THE RECORDS:
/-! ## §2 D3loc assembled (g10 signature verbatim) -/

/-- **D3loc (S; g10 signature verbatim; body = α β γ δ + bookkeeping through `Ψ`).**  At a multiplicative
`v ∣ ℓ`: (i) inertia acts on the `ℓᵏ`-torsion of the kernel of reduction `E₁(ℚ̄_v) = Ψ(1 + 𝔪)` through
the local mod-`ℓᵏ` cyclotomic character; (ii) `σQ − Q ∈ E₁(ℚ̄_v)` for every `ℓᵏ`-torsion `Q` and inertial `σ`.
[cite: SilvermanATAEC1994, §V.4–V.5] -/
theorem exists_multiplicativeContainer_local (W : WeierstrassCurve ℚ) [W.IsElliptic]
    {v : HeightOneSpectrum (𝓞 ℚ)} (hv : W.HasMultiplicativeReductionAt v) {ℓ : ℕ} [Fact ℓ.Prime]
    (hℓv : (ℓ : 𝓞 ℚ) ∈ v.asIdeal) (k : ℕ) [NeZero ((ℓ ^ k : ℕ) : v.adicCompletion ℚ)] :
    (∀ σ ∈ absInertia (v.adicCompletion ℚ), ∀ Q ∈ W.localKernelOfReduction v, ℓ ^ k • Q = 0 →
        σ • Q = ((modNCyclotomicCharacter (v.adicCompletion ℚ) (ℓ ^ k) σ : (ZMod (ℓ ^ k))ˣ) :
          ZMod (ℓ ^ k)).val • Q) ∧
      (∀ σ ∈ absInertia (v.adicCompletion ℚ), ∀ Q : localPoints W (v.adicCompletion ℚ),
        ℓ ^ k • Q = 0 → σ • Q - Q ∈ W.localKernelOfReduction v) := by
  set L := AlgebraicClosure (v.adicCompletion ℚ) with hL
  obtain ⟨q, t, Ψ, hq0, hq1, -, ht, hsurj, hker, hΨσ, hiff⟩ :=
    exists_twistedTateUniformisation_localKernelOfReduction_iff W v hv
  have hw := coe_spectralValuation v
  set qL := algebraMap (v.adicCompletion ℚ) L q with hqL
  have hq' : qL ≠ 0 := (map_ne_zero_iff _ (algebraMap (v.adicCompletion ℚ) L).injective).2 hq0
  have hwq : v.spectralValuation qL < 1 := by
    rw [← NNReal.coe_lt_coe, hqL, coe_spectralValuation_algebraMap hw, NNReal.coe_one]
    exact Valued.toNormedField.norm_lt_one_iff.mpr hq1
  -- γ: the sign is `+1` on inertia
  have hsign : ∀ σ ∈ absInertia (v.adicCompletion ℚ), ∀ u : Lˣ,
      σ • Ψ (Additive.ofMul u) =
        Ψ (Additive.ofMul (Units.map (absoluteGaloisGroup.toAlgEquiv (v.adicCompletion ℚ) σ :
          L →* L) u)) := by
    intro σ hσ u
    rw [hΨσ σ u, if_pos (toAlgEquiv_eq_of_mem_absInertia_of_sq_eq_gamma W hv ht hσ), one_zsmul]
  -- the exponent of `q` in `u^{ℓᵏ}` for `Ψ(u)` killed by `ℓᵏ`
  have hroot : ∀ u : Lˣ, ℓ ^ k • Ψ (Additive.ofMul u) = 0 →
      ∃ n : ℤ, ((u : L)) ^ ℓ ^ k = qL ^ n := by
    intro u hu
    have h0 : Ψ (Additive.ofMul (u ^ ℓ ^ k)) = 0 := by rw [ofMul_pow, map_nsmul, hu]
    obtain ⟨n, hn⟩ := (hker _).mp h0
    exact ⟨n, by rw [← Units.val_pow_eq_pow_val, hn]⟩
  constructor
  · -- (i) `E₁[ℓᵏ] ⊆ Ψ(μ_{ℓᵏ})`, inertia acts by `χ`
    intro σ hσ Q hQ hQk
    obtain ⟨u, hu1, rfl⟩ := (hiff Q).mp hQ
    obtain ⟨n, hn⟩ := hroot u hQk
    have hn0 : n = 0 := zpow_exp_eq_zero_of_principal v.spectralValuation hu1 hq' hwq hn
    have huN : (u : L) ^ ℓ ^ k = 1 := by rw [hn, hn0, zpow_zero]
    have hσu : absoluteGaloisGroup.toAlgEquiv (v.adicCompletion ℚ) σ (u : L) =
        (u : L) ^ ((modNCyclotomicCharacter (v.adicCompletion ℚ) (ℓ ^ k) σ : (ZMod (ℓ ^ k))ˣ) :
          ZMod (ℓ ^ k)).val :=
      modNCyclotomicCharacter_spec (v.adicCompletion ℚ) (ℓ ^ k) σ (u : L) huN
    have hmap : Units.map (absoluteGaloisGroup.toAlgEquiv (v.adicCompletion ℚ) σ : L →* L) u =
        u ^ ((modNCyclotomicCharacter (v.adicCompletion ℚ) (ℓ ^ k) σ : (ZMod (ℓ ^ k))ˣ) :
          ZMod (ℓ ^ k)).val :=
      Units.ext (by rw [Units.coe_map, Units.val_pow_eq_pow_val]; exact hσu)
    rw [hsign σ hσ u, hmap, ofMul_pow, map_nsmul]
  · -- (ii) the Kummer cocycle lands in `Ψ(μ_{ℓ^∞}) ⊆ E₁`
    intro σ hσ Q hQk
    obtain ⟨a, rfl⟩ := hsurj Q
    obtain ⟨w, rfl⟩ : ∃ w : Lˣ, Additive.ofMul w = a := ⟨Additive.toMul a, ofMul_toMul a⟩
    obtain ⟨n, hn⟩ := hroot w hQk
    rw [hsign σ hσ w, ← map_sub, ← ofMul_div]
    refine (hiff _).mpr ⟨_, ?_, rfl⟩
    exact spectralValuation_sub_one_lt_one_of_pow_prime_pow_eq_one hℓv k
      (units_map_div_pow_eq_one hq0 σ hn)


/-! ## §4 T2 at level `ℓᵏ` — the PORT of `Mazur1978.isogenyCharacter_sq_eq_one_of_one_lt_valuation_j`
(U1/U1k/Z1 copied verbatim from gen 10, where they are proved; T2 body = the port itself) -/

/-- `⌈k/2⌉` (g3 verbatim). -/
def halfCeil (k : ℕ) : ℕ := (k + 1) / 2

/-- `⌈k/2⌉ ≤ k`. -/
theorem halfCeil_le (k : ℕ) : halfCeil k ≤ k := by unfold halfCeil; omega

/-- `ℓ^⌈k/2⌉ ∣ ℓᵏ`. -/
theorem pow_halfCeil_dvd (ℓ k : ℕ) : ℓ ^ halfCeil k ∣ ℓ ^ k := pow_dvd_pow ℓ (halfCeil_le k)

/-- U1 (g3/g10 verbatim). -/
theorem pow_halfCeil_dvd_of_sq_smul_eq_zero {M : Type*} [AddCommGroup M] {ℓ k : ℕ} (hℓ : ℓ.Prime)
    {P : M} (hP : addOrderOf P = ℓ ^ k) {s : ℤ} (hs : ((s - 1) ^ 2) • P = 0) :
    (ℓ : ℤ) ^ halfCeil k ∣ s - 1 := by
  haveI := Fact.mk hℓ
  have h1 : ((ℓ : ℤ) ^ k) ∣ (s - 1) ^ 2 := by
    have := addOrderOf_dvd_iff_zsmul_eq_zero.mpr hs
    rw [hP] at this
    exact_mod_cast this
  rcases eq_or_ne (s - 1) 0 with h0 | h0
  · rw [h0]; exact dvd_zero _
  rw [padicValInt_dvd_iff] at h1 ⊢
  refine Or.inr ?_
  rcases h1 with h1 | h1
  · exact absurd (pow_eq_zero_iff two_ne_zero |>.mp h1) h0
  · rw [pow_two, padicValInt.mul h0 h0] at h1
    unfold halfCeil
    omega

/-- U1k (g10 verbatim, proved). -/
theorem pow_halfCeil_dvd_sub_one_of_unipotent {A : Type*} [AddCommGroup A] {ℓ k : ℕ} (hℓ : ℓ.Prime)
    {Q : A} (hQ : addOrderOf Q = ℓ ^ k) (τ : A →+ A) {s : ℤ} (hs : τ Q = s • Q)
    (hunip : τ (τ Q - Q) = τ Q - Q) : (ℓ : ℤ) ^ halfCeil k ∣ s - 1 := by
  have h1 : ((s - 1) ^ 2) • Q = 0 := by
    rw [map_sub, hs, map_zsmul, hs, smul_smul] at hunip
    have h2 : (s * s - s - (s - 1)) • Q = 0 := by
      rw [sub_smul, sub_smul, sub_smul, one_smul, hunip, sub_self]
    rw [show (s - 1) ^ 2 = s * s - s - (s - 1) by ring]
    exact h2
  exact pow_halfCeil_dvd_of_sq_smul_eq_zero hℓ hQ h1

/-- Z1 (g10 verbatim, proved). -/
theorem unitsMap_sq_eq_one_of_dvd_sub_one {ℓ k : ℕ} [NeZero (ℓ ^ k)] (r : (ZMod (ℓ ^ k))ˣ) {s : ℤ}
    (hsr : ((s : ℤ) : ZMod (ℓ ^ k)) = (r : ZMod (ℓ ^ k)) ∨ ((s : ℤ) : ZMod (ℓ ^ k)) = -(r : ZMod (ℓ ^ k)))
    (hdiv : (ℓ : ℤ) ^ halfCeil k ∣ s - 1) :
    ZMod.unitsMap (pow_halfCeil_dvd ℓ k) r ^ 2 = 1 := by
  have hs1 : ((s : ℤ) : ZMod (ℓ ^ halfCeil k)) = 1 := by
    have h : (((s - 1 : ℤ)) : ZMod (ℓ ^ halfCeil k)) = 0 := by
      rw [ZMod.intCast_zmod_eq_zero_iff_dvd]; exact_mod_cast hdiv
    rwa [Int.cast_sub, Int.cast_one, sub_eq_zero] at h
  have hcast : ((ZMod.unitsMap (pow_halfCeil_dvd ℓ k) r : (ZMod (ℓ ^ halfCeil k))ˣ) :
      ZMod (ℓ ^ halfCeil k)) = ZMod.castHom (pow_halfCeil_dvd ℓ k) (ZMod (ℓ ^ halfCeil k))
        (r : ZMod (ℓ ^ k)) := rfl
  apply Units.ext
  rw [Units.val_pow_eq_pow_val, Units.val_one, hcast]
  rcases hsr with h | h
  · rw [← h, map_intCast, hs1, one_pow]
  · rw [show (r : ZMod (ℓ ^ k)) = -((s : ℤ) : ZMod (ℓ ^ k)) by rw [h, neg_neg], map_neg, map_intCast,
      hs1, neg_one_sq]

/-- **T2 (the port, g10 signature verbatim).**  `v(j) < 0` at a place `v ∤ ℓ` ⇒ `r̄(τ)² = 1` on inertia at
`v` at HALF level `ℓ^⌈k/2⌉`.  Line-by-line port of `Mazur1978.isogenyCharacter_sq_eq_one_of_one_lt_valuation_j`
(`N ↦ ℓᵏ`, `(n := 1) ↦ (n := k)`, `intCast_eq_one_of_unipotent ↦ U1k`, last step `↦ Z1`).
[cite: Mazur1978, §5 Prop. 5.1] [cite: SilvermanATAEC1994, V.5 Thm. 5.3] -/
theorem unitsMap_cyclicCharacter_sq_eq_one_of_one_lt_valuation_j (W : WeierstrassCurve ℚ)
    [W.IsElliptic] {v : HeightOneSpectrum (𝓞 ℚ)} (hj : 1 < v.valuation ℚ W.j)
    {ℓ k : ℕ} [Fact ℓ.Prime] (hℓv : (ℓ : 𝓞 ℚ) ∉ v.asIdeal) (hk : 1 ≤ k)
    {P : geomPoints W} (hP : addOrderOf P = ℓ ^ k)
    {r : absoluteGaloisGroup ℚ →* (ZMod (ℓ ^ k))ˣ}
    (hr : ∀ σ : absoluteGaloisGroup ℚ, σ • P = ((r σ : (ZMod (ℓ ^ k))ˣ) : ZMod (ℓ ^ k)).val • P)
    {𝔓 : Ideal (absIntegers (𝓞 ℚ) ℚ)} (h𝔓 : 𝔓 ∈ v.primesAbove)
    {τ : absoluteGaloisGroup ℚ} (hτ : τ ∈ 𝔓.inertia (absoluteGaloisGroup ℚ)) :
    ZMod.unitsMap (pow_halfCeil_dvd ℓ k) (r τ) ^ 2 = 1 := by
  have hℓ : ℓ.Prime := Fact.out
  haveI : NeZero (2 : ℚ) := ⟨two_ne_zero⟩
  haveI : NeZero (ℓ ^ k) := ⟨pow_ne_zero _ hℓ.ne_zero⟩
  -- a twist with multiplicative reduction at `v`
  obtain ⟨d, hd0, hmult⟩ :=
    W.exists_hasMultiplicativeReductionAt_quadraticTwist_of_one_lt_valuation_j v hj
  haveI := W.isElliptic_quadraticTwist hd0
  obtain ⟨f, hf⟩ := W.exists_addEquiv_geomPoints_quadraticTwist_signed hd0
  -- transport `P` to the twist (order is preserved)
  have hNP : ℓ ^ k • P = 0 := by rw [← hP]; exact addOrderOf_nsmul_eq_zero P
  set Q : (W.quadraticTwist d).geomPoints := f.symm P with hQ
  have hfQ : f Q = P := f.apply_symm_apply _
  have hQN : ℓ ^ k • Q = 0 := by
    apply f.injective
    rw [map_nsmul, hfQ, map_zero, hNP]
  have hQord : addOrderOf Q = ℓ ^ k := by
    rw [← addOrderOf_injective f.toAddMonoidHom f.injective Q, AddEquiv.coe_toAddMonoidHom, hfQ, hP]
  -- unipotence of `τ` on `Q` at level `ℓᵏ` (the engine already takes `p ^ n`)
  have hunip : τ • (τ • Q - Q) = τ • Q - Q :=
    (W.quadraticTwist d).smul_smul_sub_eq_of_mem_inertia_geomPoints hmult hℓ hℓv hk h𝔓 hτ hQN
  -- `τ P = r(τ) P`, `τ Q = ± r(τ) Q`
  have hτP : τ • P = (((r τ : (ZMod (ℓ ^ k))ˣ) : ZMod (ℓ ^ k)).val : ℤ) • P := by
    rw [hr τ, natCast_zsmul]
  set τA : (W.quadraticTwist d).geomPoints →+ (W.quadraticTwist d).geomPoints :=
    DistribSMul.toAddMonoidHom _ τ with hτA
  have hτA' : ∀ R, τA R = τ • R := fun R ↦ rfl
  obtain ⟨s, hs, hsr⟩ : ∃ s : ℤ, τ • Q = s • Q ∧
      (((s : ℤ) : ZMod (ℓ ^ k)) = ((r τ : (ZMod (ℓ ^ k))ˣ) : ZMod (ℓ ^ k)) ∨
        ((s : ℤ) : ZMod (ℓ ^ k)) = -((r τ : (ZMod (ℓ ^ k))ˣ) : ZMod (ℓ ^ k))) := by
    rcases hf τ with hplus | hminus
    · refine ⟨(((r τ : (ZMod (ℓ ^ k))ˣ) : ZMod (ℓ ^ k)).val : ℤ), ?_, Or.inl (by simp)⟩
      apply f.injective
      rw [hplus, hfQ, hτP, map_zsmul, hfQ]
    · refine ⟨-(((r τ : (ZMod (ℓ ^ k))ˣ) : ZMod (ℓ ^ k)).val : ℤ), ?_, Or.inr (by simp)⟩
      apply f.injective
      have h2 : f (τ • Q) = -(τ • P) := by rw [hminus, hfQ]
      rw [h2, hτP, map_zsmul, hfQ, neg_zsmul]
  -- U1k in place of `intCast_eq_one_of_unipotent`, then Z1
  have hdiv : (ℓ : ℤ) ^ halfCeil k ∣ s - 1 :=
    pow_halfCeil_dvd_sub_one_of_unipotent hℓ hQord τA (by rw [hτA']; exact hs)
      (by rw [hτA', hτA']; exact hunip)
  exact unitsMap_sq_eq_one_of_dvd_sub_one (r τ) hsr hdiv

ASSIGNMENT: How many lines in the listing above contain the string "place"? Answer with the number only.

SOLUTION FOR THIS TASK: 2